WHAT YOU WILL DO
Search each line below for the word "only" and list those that contain it.

Saved data entries:
•••

-- `AxialRotationUpgrade` holds: proved by `Summit.CriticalPhenomena.Ising3DConformalLimit.ModularQuarterTurnAxial.axialRotationUpgrade_proof` @ 8602f090ab56 (its module imports this route file, so no `_holds` link can be stated here).

/-- item stmt-CriticalPhenomena-6497 · support · rank 9 · closed · proved by Summit.CriticalPhenomena.Ising3DConformalLimit.ModularQuarterTurnToroidal.toroidalInversionUpgrade_proof @ b26b350acaf3 (prover) · by planner
sources: HislopLongo1982, BrunettiGuidoLongo1993
[support] (Card item A3, group bookkeeping for inversion; provable now, pure Möbius geometry.) If S
is normalised, Euclidean invariant and scale covariant with Δ > 0 (plus the scaling-limit
hypotheses, used only for permutation symmetry) and, for every r > 0, (∏J)^Δ · S n (M_ψ-images) is
independent of the common toroidal offset c on the disc domain (offset-free membership conditions;
the exact shape of the conclusion of BallModularMoebius), then IsInversionCovariant Δ S. Proof
sketch: every configuration avoiding the rim circle is an M-image of disc points (toroidal
coordinates cover ℝ³ minus the circle; choose the plane generically); offset c ↦ c+π realises M_π =
(inversion in the sphere of radius r) ∘ (x₂ ↦ −x₂) with J(ψ+π)/J(ψ) = |M_π'| = r²/|x|²; remove the
reflection by Euclidean invariance and the radius by scale covariance. [difficulty: M] -/
@[route_item "route-CriticalPhenomena-ModularQuarterTurn", crux]
def ToroidalInversionUpgrade : Prop :=
  ∀ (ρ : ℝ → ℝ) (Δ : ℝ) (S : Literature.Probability.LatticeModels.CorrFamily 3), (∀ δ ∈ Set.Ioc (0:ℝ) 1, 0 < ρ δ) → 0 < Δ → Literature.Probability.LatticeModels.HasPointwiseScalingLimit (Literature.Probability.LatticeModels.criticalCorr 3) ρ S → (∀ n z, z ∉ Literature.Probability.LatticeModels.NonCoincident 3 n → S n z = 0) → Literature.Probability.LatticeModels.IsNondegenerateTwoPoint S → Literature.Probability.LatticeModels.IsEuclideanInvariant S → Literature.Probability.LatticeModels.IsScaleCovariant Δ S → (∀ r : ℝ, 0 < r → ∀ (n : ℕ) (c c' : ℝ) (p : Fin n → ℝ × ℝ × ℝ), (c, p) ∈ {q : ℝ × (Fin n → ℝ × ℝ × ℝ) | (∀ i, 0 ≤ (q.2 i).1 ∧ 0 < (q.2 i).2.1 ^ 2 + (q.2 i).2.2 ^ 2 ∧ (q.2 i).2.1 ^ 2 + (q.2 i).2.2 ^ 2 < r ^ 2) ∧ ∑ i, (q.2 i).1 = 2 * Real.pi ∧ (fun i : Fin n => (!₂[(2 / ((1 + (((q.2 i).2.1 ^ 2 + (q.2 i).2.2 ^ 2) / r ^ 2)) + (1 - (((q.2 i).2.1 ^ 2 + (q.2 i).2.2 ^ 2) / r ^ 2)) * Real.cos (∑ j : Fin n, if j < i then (q.2 j).1 else 0))) * (q.2 i).2.1, (2 / ((1 + (((q.2 i).2.1 ^ 2 + (q.2 i).2.2 ^ 2) / r ^ 2)) + (1 - (((q.2 i).2.1 ^ 2 + (q.2 i).2.2 ^ 2) / r ^ 2)) * Real.cos (∑ j : Fin n, if j < i then (q.2 j).1 else 0))) * (q.2 i).2.2, -(r / 2) * (1 - (((q.2 i).2.1 ^ 2 + (q.2 i).2.2 ^ 2) / r ^ 2)) * Real.sin (∑ j : Fin n, if j < i then (q.2 j).1 else 0) * (2 / ((1 + (((q.2 i).2.1 ^ 2 + (q.2 i).2.2 ^ 2) / r ^ 2)) + (1 - (((q.2 i).2.1 ^ 2 + (q.2 i).2.2 ^ 2) / r ^ 2)) * Real.cos (∑ j : Fin n, if j < i then (q.2 j).1 else 0)))] : EuclideanSpace ℝ (Fin 3))) ∈ Literature.Probability.LatticeModels.NonCoincident 3 n} → (∏ i : Fin n, (2 / ((1 + ((((c, p).2 i).2.1 ^ 2 + ((c, p).2 i).2.2 ^ 2) / r ^ 2)) + (1 - ((((c, p).2 i).2.1 ^ 2 + ((c, p).2 i).2.2 ^ 2) / r ^ 2)) * Real.cos ((c, p).1 + ∑ j : Fin n, if j < i then ((c, p).2 j).1 else 0)))) ^ Δ * S n (fun i : Fin n => (!₂[(2 / ((1 + ((((c, p).2 i).2.1 ^ 2 + ((c, p).2 i).2.2 ^ 2) / r ^ 2)) + (1 - ((((c, p).2 i).2.1 ^ 2 + ((c, p).2 i).2.2 ^ 2) / r ^ 2)) * Real.cos ((c, p).1 + ∑ j : Fin n, if j < i then ((c, p).2 j).1 else 0))) * ((c, p).2 i).2.1, (2 / ((1 + ((((c, p).2 i).2.1 ^ 2 + ((c, p).2 i).2.2 ^ 2) / r ^ 2)) + (1 - ((((c, p).2 i).2.1 ^ 2 + ((c, p).2 i).2.2 ^ 2) / r ^ 2)) * Real.cos ((c, p).1 + ∑ j : Fin n, if j < i then ((c, p).2 j).1 else 0))) * ((c, p).2 i).2.2, -(r / 2) * (1 - ((((c, p).2 i).2.1 ^ 2 + ((c, p).2 i).2.2 ^ 2) / r ^ 2)) * Real.sin ((c, p).1 + ∑ j : Fin n, if j < i then ((c, p).2 j).1 else 0) * (2 / ((1 + ((((c, p).2 i).2.1 ^ 2 + ((c, p).2 i).2.2 ^ 2) / r ^ 2)) + (1 - ((((c, p).2 i).2.1 ^ 2 + ((c, p).2 i).2.2 ^ 2) / r ^ 2)) * Real.cos ((c, p).1 + ∑ j : Fin n, if j < i then ((c, p).2 j).1 else 0)))] : EuclideanSpace ℝ (Fin 3))) = (∏ i : Fin n, (2 / ((1 + ((((c', p).2 i).2.1 ^ 2 + ((c', p).2 i).2.2 ^ 2) / r ^ 2)) + (1 - ((((c', p).2 i).2.1 ^ 2 + ((c', p).2 i).2.2 ^ 2) / r ^ 2)) * Real.cos ((c', p).1 + ∑ j : Fin n, if j < i then ((c', p).2 j).1 else 0)))) ^ Δ * S n (fun i : Fin n => (!₂[(2 / ((1 + ((((c', p).2 i).2.1 ^ 2 + ((c', p).2 i).2.2 ^ 2) / r ^ 2)) + (1 - ((((c', p).2 i).2.1 ^ 2 + ((c', p).2 i).2.2 ^ 2) / r ^ 2)) * Real.cos ((c', p).1 + ∑ j : Fin n, if j < i then ((c', p).2 j).1 else 0))) * ((c', p).2 i).2.1, (2 / ((1 + ((((c', p).2 i).2.1 ^ 2 + ((c', p).2 i).2.2 ^ 2) / r ^ 2)) + (1 - ((((c', p).2 i).2.1 ^ 2 + ((c', p).2 i).2.2 ^ 2) / r ^ 2)) * Real.cos ((c', p).1 + ∑ j : Fin n, if j < i then ((c', p).2 j).1 else 0))) * ((c', p).2 i).2.2, -(r / 2) * (1 - ((((c', p).2 i).2.1 ^ 2 + ((c', p).2 i).2.2 ^ 2) / r ^ 2)) * Real.sin ((c', p).1 + ∑ j : Fin n, if j < i then ((c', p).2 j).1 else 0) * (2 / ((1 + ((((c', p).2 i).2.1 ^ 2 + ((c', p).2 i).2.2 ^ 2) / r ^ 2)) + (1 - ((((c', p).2 i).2.1 ^ 2 + ((c', p).2 i).2.2 ^ 2) / r ^ 2)) * Real.cos ((c', p).1 + ∑ j : Fin n, if j < i then ((c', p).2 j).1 else 0)))] : EuclideanSpace ℝ (Fin 3)))) → Literature.Probability.LatticeModels.IsInversionCovariant Δ S

-- `ToroidalInversionUpgrade` holds: proved by `Summit.CriticalPhenomena.Ising3DConformalLimit.ModularQuarterTurnToroidal.toroidalInversionUpgrade_proof` @ b26b350acaf3 (its module imports this route file, so no `_holds` link can be stated here).

/-- item stmt-CriticalPhenomena-6498 · support · rank 9 · closed · proved by Summit.CriticalPhenomena.Ising3DConformalLimit.Theorems.finiteVolumeScalingLimit_proof @ 1e515ac3fb72 (prover) · by planner
sources: FriedliVelenik2017, AizenmanDuminilCopinSidoravicius2015
[support] (Card item A4, limit interchange; provable now from GKS.) If ρ(δ)^n⟨∏σ_{[x_i/δ]}⟩⁺_{β_c} →
S n locally uniformly on NonCoincident, then there is L₀ : ℝ → ℕ such that for every box growth L ≥
L₀ the + boundary box correlators ρ(δ)^n⟨∏σ_{[x_i/δ]}⟩_{Λ_{L(δ)},β_c,+} have the same locally
uniform limit S n. (At each fixed δ only finitely many lattice configurations matter on a compact
exhaustion, and ⟨σ_A⟩⁺_Λ ↓ ⟨σ_A⟩⁺ by GKS — hasBoxLimit_isingCorr_plus_holds — so L₀(δ) can be chosen
with error ≤ δ·ρ(δ)^{-n} for all n ≤ 1/δ.) Used by the provers of both modular cruxes to identify
the anchored values with S. [difficulty: M] -/
@[route_item "route-CriticalPhenomena-ModularQuarterTurn", crux]
def FiniteVolumeScalingLimit : Prop :=
  ∀ (ρ : ℝ → ℝ) (S : Literature.Probability.LatticeModels.CorrFamily 3), (∀ δ ∈ Set.Ioc (0:ℝ) 1, 0 < ρ δ) → Literature.Probability.LatticeModels.HasPointwiseScalingLimit (Literature.Probability.LatticeModels.criticalCorr 3) ρ S → ∃ L₀ : ℝ → ℕ, ∀ L : ℝ → ℕ, (∀ δ, L₀ δ ≤ L δ) → ∀ n : ℕ, TendstoLocallyUniformlyOn (fun (δ : ℝ) (x : Fin n → EuclideanSpace ℝ (Fin 3)) => ρ δ ^ n * Literature.Probability.LatticeModels.isingExpect (Literature.Probability.LatticeModels.zdGraph 3) (Literature.Probability.LatticeModels.box 3 (L δ)) (Literature.Probability.LatticeModels.criticalBeta 3) 0 Literature.Probability.LatticeModels.BoundaryCondition.plus (Literature.Probability.LatticeModels.spinMonomial (fun i => Literature.Probability.LatticeModels.latticeApprox δ (x i)))) (S n) (nhdsWithin (0:ℝ) (Set.Ioi 0)) (Literature.Probability.LatticeModels.NonCoincident 3 n)

-- `FiniteVolumeScalingLimit` holds: proved by `Summit.CriticalPhenomena.Ising3DConformalLimit.Theorems.finiteVolumeScalingLimit_proof` @ 1e515ac3fb72 (its module imports this route file, so no `_holds` link can be stated here).

-- earlier Assembly (stmt-CriticalPhenomena-6499, replaced 2026-08-15T16:54:49Z -> stmt-CriticalPhenomena-11215): retired by None — ExistsScaleCovariantLimit → WedgeModularRotation → AxialRotationUpgrade → BallModularMoebius → ToroidalInversionUpgrade → IsingEuclidUpgradeR4NonGaussian → _root_.Ising3DConformalLimit
/-- item stmt-CriticalPhenomena-11215 · assembly · rank 1 · closed · proved by Summit.CriticalPhenomena.Ising3DConformalLimit.Theorems.modularQuarterTurn_assembly_proof @ e5562972aace (prover) · by planner
sources: DuminilCopinICM2022, ChelkakHonglerIzyurov2015
[assembly] (restated 1:1 to clear the stale blocked_missing_decls flag; statement unchanged) E0 →
LBW → AxialRotationUpgrade → LCHM → ToroidalInversionUpgrade → NG → Ising3DConformalLimit: pure
logic plus uniqueness of locally uniform limits (the interpolated words do not contain the offset
c). A checked proof is attached as item evidence (AssemblyProof.lean) and is also the body of the
deciding theorem closes. -/
@[route_item "route-CriticalPhenomena-ModularQuarterTurn", crux]
def Assembly : Prop :=
  ExistsScaleCovariantLimit → WedgeModularRotation → AxialRotationUpgrade → BallModularMoebius → ToroidalInversionUpgrade → IsingEuclidUpgradeR4NonGaussian → Ising3DConformalLimit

•••

ANSWER TO THE PROBLEM
hypotheses, used only for permutation symmetry) and, for every r > 0, (∏J)^Δ · S n (M_ψ-images) is
uniform limit S n. (At each fixed δ only finitely many lattice configurations matter on a compact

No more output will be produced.